To o tym, co będzie na debatach, za chwilę. Jeszcze chciałem zapytać, czy prezes wyznaczył zięciowi prezydenta rolę emisariusza do kontaktów z lewicą?

- Nie, nie sądzę.

Widzimy codziennie pana Dubienieckiego, który się spotyka dzisiaj z Kaczmarkiem, Oleksym. Ciągle z kimś. To ma być sposób na przekonanie lewicy?

- Ja dowiaduję się o tych spotkaniach z mediów...

Bardzo jest zainteresowany w każdym razie średnio starszymi politykami lewicy pan Dubieniecki.

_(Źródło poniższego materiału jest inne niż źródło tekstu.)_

import Literature.MathematicalPhysics.KineticTheory.VelocityAverageKernel
import Literature.Analysis.FunctionSpaces.BesovSliceMeasurability
import HarnessLib

/-!
# Equicontinuity of translates of velocity averages (`TT*`), hence compactness

Topic: MathematicalPhysics / KineticTheory. Fifth file of the Fourier-free proof of the `L¹`
velocity-averaging lemma (CIP 1994 Lemma 5.3.9; see the header of `VelocityAverageOperator`).
From the adjoint identity (`integral_avgDuhamel_mul_eq`) and the kernel representation
`A A* = κ ∗` (`avgDuhamel_adjAvgDuhamel_eq`) one gets, for `ρ = A F` and a space-time translation
`h`, with `ρ_h = ρ(· - h) - ρ = A(F_h)` (`F_h` the translated-minus-original source) and any
`λ > 0`,

  `‖ρ_h‖₂² = ⟨F_h, A* ρ_h⟩ ≤ (λ/2) ‖F_h‖₂² + (2λ)⁻¹ ‖A* ρ_h‖₂²`,
  `‖A* ρ_h‖₂² = ⟨κ ∗ ρ_h, ρ_h⟩ = ∫∫ (κ(q - h) - κ(q)) ρ(p - q) (ρ(p - h) - ρ(p)) dq dp`
  `           ≤ 2 (∫ |κ(q - h) - κ(q)| dq) ‖ρ‖₂²`,

so that `‖ρ_h‖₂² ≤ 2 λ B² V + M(h) K / λ` with `M(h) = ∫ |κ(q - h) - κ(q)| dq → 0` as `h → 0`
(continuity of translation in `L¹`, `Literature.Analysis.FunctionSpaces.continuous_eLpNorm_comp_add_sub`) and constants
depending only on the sup bound `B`, the support radius and `ψ₀, S`: the translates of the
velocity averages `A F` are **equicontinuous in `L²`, uniformly over `L^∞`-bounded sources with
common compact support** (`avgDuhamel_translate_modulus`). Together with the common compact
support of the `A F` (`avgDuhamel_eq_zero_of_norm_gt`) this is exactly the hypothesis of the
Kolmogorov–Riesz criterion (`Literature.Analysis.FunctionSpaces.exists_finset_eLpNorm_sub_lt_of_translate`), which replaces
"bounded in `H^{1/2}`, i.e. compact in `L²`" (CIP 1994, p. 155, via Lemma 5.3.8 and Rellich) in
the proof of Lemma 5.3.9. Everything is proved.

## References

* C. Cercignani, R. Illner, M. Pulvirenti, *The Mathematical Theory of Dilute Gases*, Springer
  (1994), §5.3, proof of Lemma 5.3.9, p. 155. [CIPDiluteGases1994]
* L. Saint-Raymond, *Hydrodynamic Limits of the Boltzmann Equation*, LNM 1971 (2009), §3.3.2–3.3.3
  (dispersion and `L¹` averaging). [SaintRaymond2009]
-/

noncomputable section

open MeasureTheory Set Filter Function Metric Module
open _root_.Topology
open scoped ENNReal NNReal

namespace Literature.MathematicalPhysics.KineticTheory

/-! ## Elementary `L²` bookkeeping for bounded functions with bounded support -/

section L2

variable {X : Type*} [MeasurableSpace X] {μ : Measure X}

/-- `∫ f² ≤ C² μ(s)` if `|f| ≤ C` and `f` vanishes off `s`. [folklore] -/
theorem integral_sq_le_of_bounded {f : X → ℝ} {C : ℝ} (hC : ∀ x, |f x| ≤ C) {s : Set X}
    (hμs : μ s < ⊤) (h0 : ∀ x, x ∉ s → f x = 0) :
    ∫ x, f x ^ 2 ∂μ ≤ C ^ 2 * (μ s).toReal := by
  rw [← setIntegral_eq_integral_of_forall_compl_eq_zero (s := s) (fun x hx => by
    rw [h0 x hx]; ring)]
  have h := norm_setIntegral_le_of_norm_le_const (μ := μ) (s := s) (f := fun x => f x ^ 2)
    (C := C ^ 2) hμs fun x _ => by
      rw [Real.norm_eq_abs, abs_of_nonneg (sq_nonneg _), ← sq_abs]
      exact pow_le_pow_left₀ (abs_nonneg _) (hC x) 2
  rw [Real.norm_eq_abs, abs_of_nonneg (integral_nonneg fun x => sq_nonneg _)] at h
  exact h

/-- The square of a bounded integrable function is integrable. [folklore] -/
theorem integrable_sq_of_bounded {f : X → ℝ} (hf : Integrable f μ) {C : ℝ} (hC : ∀ x, |f x| ≤ C) :
    Integrable (fun x => f x ^ 2) μ := by
  have h := hf.abs.mul_bdd hf.abs.aestronglyMeasurable (ae_of_all _ fun x =>
    (Real.norm_eq_abs _).le.trans ((abs_abs (f x)).le.trans (hC x)))
  refine h.congr (ae_of_all _ fun x => ?_)
  dsimp only
  rw [← abs_mul, abs_mul_self, sq]

/-- **Weighted AM–GM under the integral**: `∫ f g ≤ (λ/2) ∫ f² + (2λ)⁻¹ ∫ g²` (`λ > 0`). [folklore] -/
theorem integral_mul_le_am_gm {f g : X → ℝ} (hfg : Integrable (fun x => f x * g x) μ)
    (hf2 : Integrable (fun x => f x ^ 2) μ) (hg2 : Integrable (fun x => g x ^ 2) μ)
    {lam : ℝ} (hlam : 0 < lam) :
    ∫ x, f x * g x ∂μ ≤ lam / 2 * ∫ x, f x ^ 2 ∂μ + 1 / (2 * lam) * ∫ x, g x ^ 2 ∂μ := by
  rw [← MeasureTheory.integral_const_mul, ← MeasureTheory.integral_const_mul,
    ← integral_add (hf2.const_mul _) (hg2.const_mul _)]
  refine integral_mono hfg ((hf2.const_mul _).add (hg2.const_mul _)) fun x => ?_
  have h : 0 ≤ (lam * f x - g x) ^ 2 / (2 * lam) := by positivity
  have e : lam / 2 * f x ^ 2 + 1 / (2 * lam) * g x ^ 2 - f x * g x =
      (lam * f x - g x) ^ 2 / (2 * lam) := by
    field_simp
    ring
  simp only
  linarith

/-- `|a| |b| ≤ (a² + b²)/2`. [folklore] -/
theorem abs_mul_abs_le_add_sq (a b : ℝ) : |a| * |b| ≤ (a ^ 2 + b ^ 2) / 2 := by
  nlinarith [sq_nonneg (|a| - |b|), sq_abs a, sq_abs b, abs_nonneg a, abs_nonneg b]

end L2

section Translates

variable {V : Type*} [NormedAddCommGroup V] [MeasurableSpace V] [BorelSpace V]
  [SecondCountableTopology V] {μ : Measure V} [μ.IsAddRightInvariant]

omit [SecondCountableTopology V] in
/-- **Cross terms of translates**: `∫ |ρ(p - a)| |ρ(p - b)| ≤ ∫ ρ²` for bounded integrable `ρ`
(AM–GM and translation invariance). [folklore] -/
theorem integral_abs_translate_mul_le {ρ : V → ℝ} (hρ : Integrable ρ μ) {C : ℝ}
    (hC : ∀ p, |ρ p| ≤ C) (a b : V) :
    ∫ p, |ρ (p - a)| * |ρ (p - b)| ∂μ ≤ ∫ p, ρ p ^ 2 ∂μ := by
  have h2 : Integrable (fun p => ρ p ^ 2) μ := integrable_sq_of_bounded hρ hC
  have hta : Integrable (fun p => ρ (p - a) ^ 2) μ := h2.comp_sub_right a
  have htb : Integrable (fun p => ρ (p - b) ^ 2) μ := h2.comp_sub_right b
  have hab : Integrable (fun p => |ρ (p - a)| * |ρ (p - b)|) μ :=
    (hρ.comp_sub_right a).abs.mul_bdd (hρ.comp_sub_right b).abs.aestronglyMeasurable
      (c := C) (ae_of_all _ fun p => by rw [Real.norm_eq_abs, abs_abs]; exact hC _)
  calc ∫ p, |ρ (p - a)| * |ρ (p - b)| ∂μ ≤ ∫ p, (ρ (p - a) ^ 2 + ρ (p - b) ^ 2) / 2 ∂μ :=
        integral_mono hab ((hta.add htb).div_const 2) fun p => abs_mul_abs_le_add_sq _ _
    _ = ((∫ p, ρ (p - a) ^ 2 ∂μ) + ∫ p, ρ (p - b) ^ 2 ∂μ) / 2 := by
        rw [MeasureTheory.integral_div, integral_add hta htb]
    _ = ∫ p, ρ p ^ 2 ∂μ := by
        rw [integral_sub_right_eq_self (fun p => ρ p ^ 2) a,
          integral_sub_right_eq_self (fun p => ρ p ^ 2) b]
        ring

/-- **Moving a translation from the function to the kernel**: for integrable `κ` and bounded
measurable `ρ`, `∫ κ(q) (ρ(p - q - h) - ρ(p - q)) dq = ∫ (κ(q - h) - κ(q)) ρ(p - q) dq`. [folklore] -/
theorem integral_kernel_mul_translate_sub {κ ρ : V → ℝ} (hκ : Integrable κ μ) (hρm : Measurable ρ)
    {C : ℝ} (hC : ∀ p, |ρ p| ≤ C) (p h : V) :
    ∫ q, κ q * (ρ (p - q - h) - ρ (p - q)) ∂μ = ∫ q, (κ (q - h) - κ q) * ρ (p - q) ∂μ := by
  have hC' : ∀ x, ‖ρ x‖ ≤ C := fun x => (Real.norm_eq_abs _).le.trans (hC x)
  have hi : ∀ (k : V → ℝ), Integrable k μ → ∀ a : V, Integrable (fun q => k q * ρ (a - q)) μ :=
    fun k hk a => hk.mul_bdd (hρm.comp (measurable_const.sub measurable_id)).aestronglyMeasurable
      (ae_of_all _ fun q => hC' _)
  have h1 : ∫ q, κ q * ρ (p - q - h) ∂μ = ∫ q, κ (q - h) * ρ (p - q) ∂μ := by
    have e := integral_sub_right_eq_self (μ := μ) (fun q => κ q * ρ (p - h - q)) h
    have e1 : (fun q => κ q * ρ (p - q - h)) = fun q => κ q * ρ (p - h - q) := by
      funext q; rw [sub_right_comm]
    have e2 : (fun q => κ (q - h) * ρ (p - h - (q - h))) = fun q => κ (q - h) * ρ (p - q) := by
      funext q; congr 2; abel
    rw [e1, ← e, e2]
  calc ∫ q, κ q * (ρ (p - q - h) - ρ (p - q)) ∂μ
      = ∫ q, (κ q * ρ (p - q - h) - κ q * ρ (p - q)) ∂μ := by simp_rw [mul_sub]
    _ = (∫ q, κ q * ρ (p - q - h) ∂μ) - ∫ q, κ q * ρ (p - q) ∂μ := by
        refine integral_sub ?_ (hi κ hκ p)
        have := hi κ hκ (p - h)
        refine this.congr (ae_of_all _ fun q => ?_)
        simp only [sub_right_comm p h q]
    _ = (∫ q, κ (q - h) * ρ (p - q) ∂μ) - ∫ q, κ q * ρ (p - q) ∂μ := by rw [h1]
    _ = ∫ q, (κ (q - h) * ρ (p - q) - κ q * ρ (p - q)) ∂μ :=
        (integral_sub (hi _ (hκ.comp_sub_right h) p) (hi κ hκ p)).symm
    _ = ∫ q, (κ (q - h) - κ q) * ρ (p - q) ∂μ := by simp_rw [sub_mul]

/-- **The pairing bound**: for integrable `k`, bounded measurable integrable `ρ`, and measurable
`G` with `|G| ≤ |ρ(· - h)| + |ρ|`,
`|∫ (∫ k(q) ρ(p - q) dq) G(p) dp| ≤ 2 ‖k‖₁ ‖ρ‖₂²` (Fubini, AM–GM, translation invariance). [folklore] -/
theorem abs_integral_kernel_pairing_le [SFinite μ] {k ρ G : V → ℝ} (hk : Integrable k μ)
    (hkm : Measurable k) (hρ : Integrable ρ μ) (hρm : Measurable ρ) {C : ℝ} (hC : ∀ p, |ρ p| ≤ C)
    (hGi : Integrable G μ) (hGm : Measurable G) (h : V) (hG : ∀ p, |G p| ≤ |ρ (p - h)| + |ρ p|) :
    |∫ p, (∫ q, k q * ρ (p - q) ∂μ) * G p ∂μ| ≤ 2 * (∫ q, |k q| ∂μ) * ∫ p, ρ p ^ 2 ∂μ := by
  have hC0 : 0 ≤ C := (abs_nonneg _).trans (hC 0)
  have hC' : ∀ x, ‖ρ x‖ ≤ C := fun x => (Real.norm_eq_abs _).le.trans (hC x)
  -- the product integrand and its integrability
  set Φ : V × V → ℝ := fun z => k z.2 * ρ (z.1 - z.2) * G z.1 with hΦ
  have hΦm : Measurable Φ :=
    ((hkm.comp measurable_snd).mul (hρm.comp (measurable_fst.sub measurable_snd))).mul
      (hGm.comp measurable_fst)
  have hΦi : Integrable Φ (μ.prod μ) := by
    refine ((hGi.norm.mul_prod hk.norm).const_mul C).mono' hΦm.aestronglyMeasurable
      (ae_of_all _ fun z => ?_)
    rw [hΦ]; simp only [norm_mul, Real.norm_eq_abs]
    calc |k z.2| * |ρ (z.1 - z.2)| * |G z.1| ≤ |k z.2| * C * |G z.1| := by
          gcongr; exact hC _
      _ = C * (‖G z.1‖ * ‖k z.2‖) := by rw [Real.norm_eq_abs, Real.norm_eq_abs]; ring
  -- Fubini
  have e1 : ∫ p, (∫ q, k q * ρ (p - q) ∂μ) * G p ∂μ = ∫ p, ∫ q, Φ (p, q) ∂μ ∂μ := by
    refine integral_congr_ae (ae_of_all _ fun p => ?_)
    dsimp only
    rw [← MeasureTheory.integral_mul_const]
  rw [e1, integral_integral_swap hΦi]
  -- pointwise bound of the inner `p`-integral
  have hin : ∀ q, |∫ p, Φ (p, q) ∂μ| ≤ |k q| * (2 * ∫ p, ρ p ^ 2 ∂μ) := by
    intro q
    have hb1 := integral_abs_translate_mul_le hρ hC q h
    have hb2 := integral_abs_translate_mul_le hρ hC q 0
    simp only [sub_zero] at hb2
    have hi1 : Integrable (fun p => |ρ (p - q)| * |ρ (p - h)|) μ :=
      (hρ.comp_sub_right q).abs.mul_bdd (hρ.comp_sub_right h).abs.aestronglyMeasurable (c := C)
        (ae_of_all _ fun p => by rw [Real.norm_eq_abs, abs_abs]; exact hC _)
    have hi2 : Integrable (fun p => |ρ (p - q)| * |ρ p|) μ :=
      (hρ.comp_sub_right q).abs.mul_bdd hρ.abs.aestronglyMeasurable (c := C)
        (ae_of_all _ fun p => by rw [Real.norm_eq_abs, abs_abs]; exact hC _)
    calc |∫ p, Φ (p, q) ∂μ| ≤ ∫ p, |Φ (p, q)| ∂μ := abs_integral_le_integral_abs
      _ ≤ ∫ p, |k q| * (|ρ (p - q)| * |ρ (p - h)| + |ρ (p - q)| * |ρ p|) ∂μ := by
          refine integral_mono_of_nonneg (ae_of_all _ fun p => abs_nonneg _)
            ((hi1.add hi2).const_mul _) (ae_of_all _ fun p => ?_)
          rw [hΦ]; simp only [abs_mul]
          rw [mul_assoc]
          refine mul_le_mul_of_nonneg_left ?_ (abs_nonneg _)
          rw [← mul_add]
          exact mul_le_mul_of_nonneg_left (hG p) (abs_nonneg _)
      _ = |k q| * ((∫ p, |ρ (p - q)| * |ρ (p - h)| ∂μ) + ∫ p, |ρ (p - q)| * |ρ p| ∂μ) := by
          rw [MeasureTheory.integral_const_mul, integral_add hi1 hi2]
      _ ≤ |k q| * (2 * ∫ p, ρ p ^ 2 ∂μ) := by
          refine mul_le_mul_of_nonneg_left ?_ (abs_nonneg _)
          linarith
  calc |∫ q, ∫ p, Φ (p, q) ∂μ ∂μ| ≤ ∫ q, |∫ p, Φ (p, q) ∂μ| ∂μ := abs_integral_le_integral_abs
    _ ≤ ∫ q, |k q| * (2 * ∫ p, ρ p ^ 2 ∂μ) ∂μ :=
        integral_mono_of_nonneg (ae_of_all _ fun q => abs_nonneg _) (hk.abs.mul_const _)
          (ae_of_all _ hin)
    _ = 2 * (∫ q, |k q| ∂μ) * ∫ p, ρ p ^ 2 ∂μ := by
        rw [MeasureTheory.integral_mul_const]; ring

end Translates

variable {E : Type*} [NormedAddCommGroup E] [InnerProductSpace ℝ E] [FiniteDimensional ℝ E]
  [MeasurableSpace E] [BorelSpace E]

/-! ## The `TT*` estimate -/

section TTStar

variable {ψ₀ : E → ℝ} {Cψ r S : ℝ}

/-- The `L¹` modulus of the `TT*` kernel under translation by `h`:
`M(h) = ∫ |κ(q - h) - κ(q)| dq`. [folklore] -/
def ttKernelModulus (ψ₀ : E → ℝ) (S : ℝ) (h : ℝ × E) : ℝ :=
  ∫ q, |ttKernel ψ₀ S (q - h) - ttKernel ψ₀ S q|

- Wie pan, wiele osób w Prawie i Sprawiedliwości, ale też w Platformie Obywatelskiej...

... zwłaszcza ostatnio jest zainteresowanych średnio starszymi politykami.

- Ja widzę zdjęcia Janusza Palikota z rozmaitymi politykami... Jest aktywny, to oczywiste, oba obozy polityczne aktywnie starają się o zdobycie poparcia.

Ale powiedział pan "wielu polityków PiS-u", tak? A ja pytam o zięcia prezydenta, on jest teraz politykiem PiS-u...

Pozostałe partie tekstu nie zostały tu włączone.